-- Entries taken from a collection --
◇ ◇ ◇ ◇ ◇
import Literature.AlgebraicGeometry.HodgeTheory.BettiUniverseKunnethHodge
import Literature.AlgebraicGeometry.HodgeTheory.BettiUniverseKunnethHodgePowersNormalForm
import Literature.AlgebraicGeometry.HodgeTheory.BettiHardLefschetzHodgeMorphisms
import Literature.AlgebraicGeometry.HodgeTheory.BettiKunnethHodgeClassesAlgebraicClasses
import Literature.AlgebraicGeometry.HodgeTheory.BettiKunnethHodgeClassesHodgeMorphisms
import Literature.AlgebraicGeometry.HodgeTheory.BettiPicardNumberBounds
import Literature.AlgebraicGeometry.HodgeTheory.BettiHodgeGroupMinusIdentityParity
import Literature.AlgebraicGeometry.HodgeTheory.BettiHodgeConjectureStandardASmallDimensions
import Literature.AlgebraicGeometry.HodgeTheory.BettiHodgeGroupTrivialPureTypeDegrees
import Literature.AlgebraicGeometry.HodgeTheory.AlgebraicClassesCupAbelianVarietyDiagonal
import Literature.AlgebraicGeometry.HodgeTheory.AlgebraicClassesPullbackOfCupProduct
import Literature.AlgebraicGeometry.Motives.HodgeStructureTensorPureType
import Literature.AlgebraicGeometry.Motives.HodgeStructureAbelianTypeDirectSum
import Literature.AlgebraicGeometry.Motives.HodgeStructureTensorPowerDual
import Literature.AlgebraicGeometry.Motives.HodgeTensorFactsHolds
import Literature.AlgebraicTopology.SingularHomology.CupProductProofs
import HarnessLib

/-!
# The odd Künneth components of the Hodge classes on a product with a surface are algebraic: `Hdg²(H¹(Y) ⊗ H³(S))`, `Hdg²(H³(S) ⊗ H¹(Z))` consist of classes `pr_S^* η ∪ (divisor class)`
# (hard Lefschetz `H¹(S) ≅ H³(S)` + Lefschetz `(1,1)`), hence — modulo Fulton's «pull-backs preserve algebraic classes» — `HC(S × S')` for two surfaces REDUCES TO THE PIECE `H²(S) ⊗ H²(S')`;
# in particular `HC(S × S')` whenever `p_g(S) = 0` or `p_g(S') = 0`, with no condition on the irregularities (Voisin I Thm. 11.38–11.40, Lemma 11.41, Thm. 6.25, Thm. 11.30)

Family `hodge`, lane `lit-hodgefound` (Track 2 foundations library; Layers A2/A4), layer `Literature/AlgebraicGeometry/HodgeTheory`.  THEOREMS ONLY (no definition, no named fact, no instance;
D-0026 net debt `0`).  The cup-product steps are taken modulo the tree's named fact `fulton1998_map_mem_algebraicClasses` (Fulton 1998 Prop. 19.1.2 / Voisin II Prop. 9.21: pull-backs along
morphisms of smooth projective varieties preserve algebraic classes; equivalent to Voisin's «the cup product of algebraic classes is algebraic», the tree's `cupProduct_algebraicClasses_of_fulton1998`),
threaded as the hypothesis `hF` exactly as in the tree's `BettiUniverseKunnethHodgePowersNormalForm` (`ofRatClass_bettiCup_mem_algebraicClasses`); it is discharged summit-side.  Each statement is also
given in a form `…_of_cupProduct` whose only extra hypothesis `hcup` is the cup-closure of the DIVISOR classes of the product in question (codimension `1 + 1`), which the tree PROVES for abelian
varieties (`AbelianVariety.cupProduct_mem_algebraicClasses`): so for two abelian surfaces the results are unconditional (§4).  Sequel of the seat's
g27-#9 (`BettiHodgeConjectureProductOfSurfaces`: `HC(S ⊗ S')` under `Hom_HS(H¹S, H³S'(1)) = 0 = Hom_HS(H³S, H¹S'(−1))` and the `(2,2)`-condition) and g28-#1 (`BettiHardLefschetzHodgeMorphisms`: `Lᵗ` is
a morphism of Hodge structures, an isomorphism in the hard Lefschetz range).

THE MATHEMATICS.  Let `S` be a smooth projective surface with rational Kähler class `η` and `Y` any smooth projective variety.  Hard Lefschetz `L = η ∪ · : H¹(S) ⥲ H³(S)` is an isomorphism of
`ℚ`-Hodge structures `H¹(S) ⥲ H³(S)(1)` (Thm. 6.25 + Rem. 6.27), so `id ⊗ L : H¹(Y) ⊗ H¹(S) ⥲ H¹(Y) ⊗ H³(S)(1)` carries `Hdg¹(H¹(Y) ⊗ H¹(S))` ONTO `Hdg²(H¹(Y) ⊗ H³(S))`.  Under the Künneth map
(Thm. 11.38, an isomorphism of Hodge structures, Thm. 11.40) a class `u ∈ Hdg¹(H¹(Y) ⊗ H¹(S))` goes to a rational `(1,1)`-class of `H²(Y × S)` — a divisor class (Lefschetz `(1,1)`, Thm. 11.30) —
and `(id ⊗ L) u` goes to `pr_Y^* a ∪ pr_S^*(η ∪ b) = pr_S^* η ∪ (pr_Y^* a ∪ pr_S^* b)` (associativity and graded commutativity of `∪`): the cup product of the divisor class `pr_S^* η` with a divisor
class, an algebraic class of codimension `2` (Fulton).  Symmetrically for `H³(S) ⊗ H¹(Z)`.  For two surfaces the Künneth pieces of `H⁴(S × S')` are `H⁰⊗H⁴`, `H¹⊗H³`, `H²⊗H²`, `H³⊗H¹`, `H⁴⊗H⁰`;
the outer two carry only products of algebraic classes, the odd two are algebraic by the above, so `HC(S × S')` (`⟺ HC²(S × S')`, codimensions `0, 1, 3, 4` being free) holds as soon as the Hodge
classes of the piece `H²(S) ⊗ H²(S')` are algebraic — e.g. when they are spanned by products of divisor classes (`dim Hom_HS(H²S, H²S') ≤ ρ(S)ρ(S')`, g27-#9's condition), which is automatic when
`p_g(S) = 0` or `p_g(S') = 0` (`H²` of pure type `(1,1)`: Deligne 2.1.13, the tree's `hodgeClasses_tensor_eq_span_of_hodgeClasses_eq_top`).  The remaining, genuinely open, part of `HC(S × S')` is
thus the algebraicity of the morphisms of Hodge structures between the transcendental lattices `T(S) → T(S')` (e.g. `S = S'` a K3 surface: Mukai, Nikulin, Buskin).

THE PRINTS.  C. Voisin (2002) [VoisinHodgeI2002] §11.3.3 Thm. 11.38 (Künneth), Def. 11.39, Thm. 11.40, Lemma 11.41 (p. 286), p. 287; §6.2.3 Thm. 6.25 (hard Lefschetz), Rem. 6.27 (`L` of bidegree
`(1,1)`); §7.3.1 Lemma 7.23; §11.3.1 Thm. 11.30 (Lefschetz `(1,1)`); §11.3.2 (the Hodge conjecture).  W. Fulton (1998) [Fulton1998] §19.1 Prop. 19.1.2 and Cor. 19.2 (b).  C. Voisin (2003)
[VoisinHodgeII2003] §9.2.2 Prop. 9.20–9.21.  P. Deligne (1971) [DeligneHodgeII1971] 2.1, 1.1.12, 2.1.13–2.1.14.  P. Deligne (2000) [Deligne2000] §1 (the statement of the conjecture, codimensions
`≤ 1` and `≥ n − 1`).  A. Hatcher (2002) [HatcherAT2002] §3.2 Prop. 3.10, Thm. 3.11 (naturality, graded commutativity of `∪`).

THE OBJECTS (all the tree's).  `Y Z S S' : SchemeOver ℂ`, `hS : IsSmoothProjective 2 S` (a surface), `Y ⊗ S = Y ×_ℂ S`; `Hᵏ(X) = BettiUniverse.hodge hHD hX k`; the Künneth summand
`BettiUniverse.kunnethSummand hHD hY hS (2·2) ⟨(i, j), _⟩` (`Hⁱ(Y) ⊗ Hʲ(S)` as a `ℚ`-Hodge structure of weight `4`) and the cross product `BettiUniverse.crossMap Y S _ : Hⁱ(Y;ℚ) ⊗ Hʲ(S;ℚ) → H⁴(Y ⊗ S;ℚ)`
(`y ⊗ z ↦ pr₁^* y ∪ pr₂^* z`); `ofRatClass` (`Hᵏ(−;ℚ) → Hᵏ(−;ℂ)`), `algebraicClasses X p ⊆ H^{2p}(X(ℂ); ℂ)`, `HodgeConjectureFor`; `KaehlerRationalDatum 2 S` (`D.η ∈ H²(S(ℂ); ℚ)`), `lefschetzPowTo`;
`hF : fulton1998_map_mem_algebraicClasses` (named fact of `AlgebraicClassesPullback`).

WHAT IS PROVED.
* §1 THE PIECE `H¹(Y) ⊗ H³(S)`: for every Hodge class `t` of the Künneth summand `H¹(Y) ⊗ H³(S)` of `H⁴(Y ⊗ S)`, `crossMap t ⊗ 1 ∈ N²H⁴(Y ⊗ S)` is ALGEBRAIC, granted `hF`
  (`BettiUniverse.ofRatClass_crossMap_mem_algebraicClasses_of_hodge_one_tensor_three`); the cup identity `crossMap ((id ⊗ L) u) = pr₂^* η ∪ crossMap u` (private `crossMap_map_id_lefschetz_right`).
* §2 THE PIECE `H³(S) ⊗ H¹(Z)`: the mirror statement (`BettiUniverse.ofRatClass_crossMap_mem_algebraicClasses_of_hodge_three_tensor_one`).
* §3 PRODUCTS OF TWO SURFACES (granted `hF`, or the cup-closure `hcup` of the divisor classes of `S × S'` — the `…_of_cupProduct` forms): **`HC(S ⊗ S')` as soon as the Hodge classes of the piece `H²(S) ⊗ H²(S')` map to algebraic classes** (`BettiUniverse.hodgeConjectureFor_tensor_surfaces_of_kunneth_two_two`);
  **`HC(S ⊗ S')` if `dim_ℚ Hom_HS(H²(S), H²(S')) ≤ ρ(S)ρ(S')`** (`…_of_finrank_hom_le_of_fulton` — g27-#9's theorem without its two `H¹ ⊗ H³` conditions); **`HC(S ⊗ S')` if `p_g(S) = 0` or
  `p_g(S') = 0`** (`…_of_pg_zero_left_of_fulton`, `…_right…`), in particular `HC(S ⊗ S)` for every surface with `p_g(S) = 0` (`BettiUniverse.hodgeConjectureFor_tensor_self_of_pg_zero_of_fulton`) —
  irregular surfaces included (ruled surfaces over curves of any genus, bielliptic surfaces, surfaces with `p_g = 0 < q`, …).
* §4 TWO ABELIAN SURFACES, UNCONDITIONALLY: **`HC(A × A')` whenever `dim_ℚ Hom_HS(H²(A), H²(A')) ≤ ρ(A)ρ(A')`** (`AbelianVariety.hodgeConjectureFor_prod_surfaces_of_finrank_hom_le`) and the membership form
  (`AbelianVariety.hodgeConjectureFor_prod_surfaces_of_kunneth_two_two`) — no `hF`.

DEVIATIONS / SCOPE.  Everything in §1–§3 that uses a cup product of two algebraic classes is stated modulo `hF` (the tree proves the cup-closure for abelian varieties only); the Lefschetz `(1,1)` and
hard Lefschetz inputs are the tree's theorems.  The higher analogue (`H¹(Y) ⊗ H^{2n−1}(Z)` via `L^{n−1}`) is not treated here.

## References
* [VoisinHodgeI2002] C. Voisin, *Hodge Theory and Complex Algebraic Geometry I* (2002) — §11.3.3 Thm. 11.38, Thm. 11.40, Lemma 11.41 (pp. 285–287); §6.2.3 Thm. 6.25, Rem. 6.27; §7.3.1 Lemma 7.23;
  §11.3.1 Thm. 11.30; §11.3.2.
* [Fulton1998] W. Fulton, *Intersection Theory*, 2nd ed. (1998) — §19.1 Prop. 19.1.2; Cor. 19.2 (b).
* [VoisinHodgeII2003] C. Voisin, *Hodge Theory and Complex Algebraic Geometry II* (2003) — §9.2.2 Prop. 9.20–9.21.
* [DeligneHodgeII1971] P. Deligne, *Théorie de Hodge II* (1971) — 2.1; 1.1.12; 2.1.13–2.1.14.
* [Deligne2000] P. Deligne, *The Hodge conjecture* (Clay, 2000) — §1.
* [HatcherAT2002] A. Hatcher, *Algebraic Topology* (2002) — §3.2 Prop. 3.10, Thm. 3.11, Thm. 3.15–3.16.

## Provenance
Lane `lit-hodgefound` (Hodge path, Track 2), prover seat `lit-hodgefound-p29` (generation 28), self-proposed row g28-#7 (closing the seat's g27-#9/#12 and g28-#1 line on `HC(S × S')`: the odd
Künneth conditions are removed, modulo Fulton's pull-back lemma); revision g28-#9 (same seat): the `…_of_cupProduct` forms and the unconditional §4 for two abelian surfaces.
-/

noncomputable section

open scoped TensorProduct
open CategoryTheory MonoidalCategory CartesianMonoidalCategory Module Finset
open Literature.AlgebraicTopology.SingularHomology
open Literature.Geometry.Kaehler

namespace Literature.AlgebraicGeometry.HodgeTheory

open Literature.AlgebraicGeometry.Motives
open Literature.AlgebraicGeometry.Motives.HodgeStructure

variable {m n d : ℕ} {Y Z S S' : SchemeOver ℂ}

/-! ### §1 The piece `H¹(Y) ⊗ H³(S)` (`S` a surface) -/

/-- `L_η b = η ∪ b` on `H¹(S;ℚ)` (one Lefschetz step; private unfolding). [cite: VoisinHodgeI2002, §6.2.3 (6.7)] -/
private theorem lefschetzPowTo_one_one_three_apply (η : bettiCohomology S 2) (b : bettiCohomology S 1) :
    lefschetzPowTo η 1 1 3 rfl b = bettiCup (rfl : 2 + 1 = 3) η b := by
  rw [lefschetzPowTo_succ_apply η 0 1 1 3 rfl rfl rfl, lefschetzPowTo_zero_apply, lefschetzOperator_apply]

/-- **The cup identity `pr_Y^* a ∪ pr_S^*(η ∪ b) = pr_S^* η ∪ (pr_Y^* a ∪ pr_S^* b)`** for `a ∈ H¹(Y)`, `b ∈ H¹(S)`, `η ∈ H²(S)` (naturality, associativity and graded commutativity of `∪`, the sign being
`(−1)^{1·2} = 1`), extended linearly: `crossMap ∘ (id ⊗ L_η) = (pr_S^* η ∪ ·) ∘ crossMap` on `H¹(Y;ℚ) ⊗ H¹(S;ℚ)`. [cite: HatcherAT2002, §3.2 Prop. 3.10 and Thm. 3.11] [cite: VoisinHodgeI2002, §11.3.3 Thm. 11.38] -/
private theorem crossMap_map_id_lefschetz_right (η : bettiCohomology S 2) (u : bettiCohomology Y 1 ⊗[ℚ] bettiCohomology S 1) :
    BettiUniverse.crossMap Y S (show 1 + 3 = 2 * 2 by norm_num) (TensorProduct.map LinearMap.id (lefschetzPowTo η 1 1 3 rfl) u) =
      bettiCup (show 2 + 2 = 2 * 2 by norm_num) (BettiUniverse.pull (snd Y S) 2 η) (BettiUniverse.crossMap Y S (rfl : 1 + 1 = 2) u) := by
  induction u using TensorProduct.induction_on with
  | zero => rw [map_zero, map_zero, map_zero, map_zero]
  | tmul a b =>
    rw [TensorProduct.map_tmul, LinearMap.id_apply, lefschetzPowTo_one_one_three_apply, BettiUniverse.crossMap_tmul, BettiUniverse.crossMap_tmul,
      show BettiUniverse.pull (snd Y S) 3 (bettiCup (rfl : 2 + 1 = 3) η b) = bettiCup (rfl : 2 + 1 = 3) (BettiUniverse.pull (snd Y S) 2 η) (BettiUniverse.pull (snd Y S) 1 b) from
        bettiCup_map (snd Y S) rfl η b,
      ← bettiCup_assoc (show 1 + 2 = 3 by norm_num) (rfl : 2 + 1 = 3) (show 3 + 1 = 2 * 2 by norm_num) (show 1 + 3 = 2 * 2 by norm_num),
      bettiCup_gradedComm (cupProduct_gradedComm_holds _ _) (show 1 + 2 = 3 by norm_num) (rfl : 2 + 1 = 3) (BettiUniverse.pull (fst Y S) 1 a) (BettiUniverse.pull (snd Y S) 2 η),
      show ((-1 : ℚ) ^ (1 * 2)) = 1 by norm_num, one_smul,
      bettiCup_assoc (rfl : 2 + 1 = 3) (rfl : 1 + 1 = 2) (show 3 + 1 = 2 * 2 by norm_num) (show 2 + 2 = 2 * 2 by norm_num)]
  | add x y hx hy => rw [map_add, map_add, hx, hy, map_add, map_add]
◇ ◇ ◇ ◇ ◇
-- PROBLEM TO WORK ON --
Both the line containing "# (hard Lefschetz" and the line containing "given in a form" belong in the answer. Print them and every line above that falls between them exactly, and no others.

-- RESULT FOR THIS EXERCISE --
# (hard Lefschetz `H¹(S) ≅ H³(S)` + Lefschetz `(1,1)`), hence — modulo Fulton's «pull-backs preserve algebraic classes» — `HC(S × S')` for two surfaces REDUCES TO THE PIECE `H²(S) ⊗ H²(S')`;
# in particular `HC(S × S')` whenever `p_g(S) = 0` or `p_g(S') = 0`, with no condition on the irregularities (Voisin I Thm. 11.38–11.40, Lemma 11.41, Thm. 6.25, Thm. 11.30)

Family `hodge`, lane `lit-hodgefound` (Track 2 foundations library; Layers A2/A4), layer `Literature/AlgebraicGeometry/HodgeTheory`.  THEOREMS ONLY (no definition, no named fact, no instance;
D-0026 net debt `0`).  The cup-product steps are taken modulo the tree's named fact `fulton1998_map_mem_algebraicClasses` (Fulton 1998 Prop. 19.1.2 / Voisin II Prop. 9.21: pull-backs along
morphisms of smooth projective varieties preserve algebraic classes; equivalent to Voisin's «the cup product of algebraic classes is algebraic», the tree's `cupProduct_algebraicClasses_of_fulton1998`),
threaded as the hypothesis `hF` exactly as in the tree's `BettiUniverseKunnethHodgePowersNormalForm` (`ofRatClass_bettiCup_mem_algebraicClasses`); it is discharged summit-side.  Each statement is also
given in a form `…_of_cupProduct` whose only extra hypothesis `hcup` is the cup-closure of the DIVISOR classes of the product in question (codimension `1 + 1`), which the tree PROVES for abelian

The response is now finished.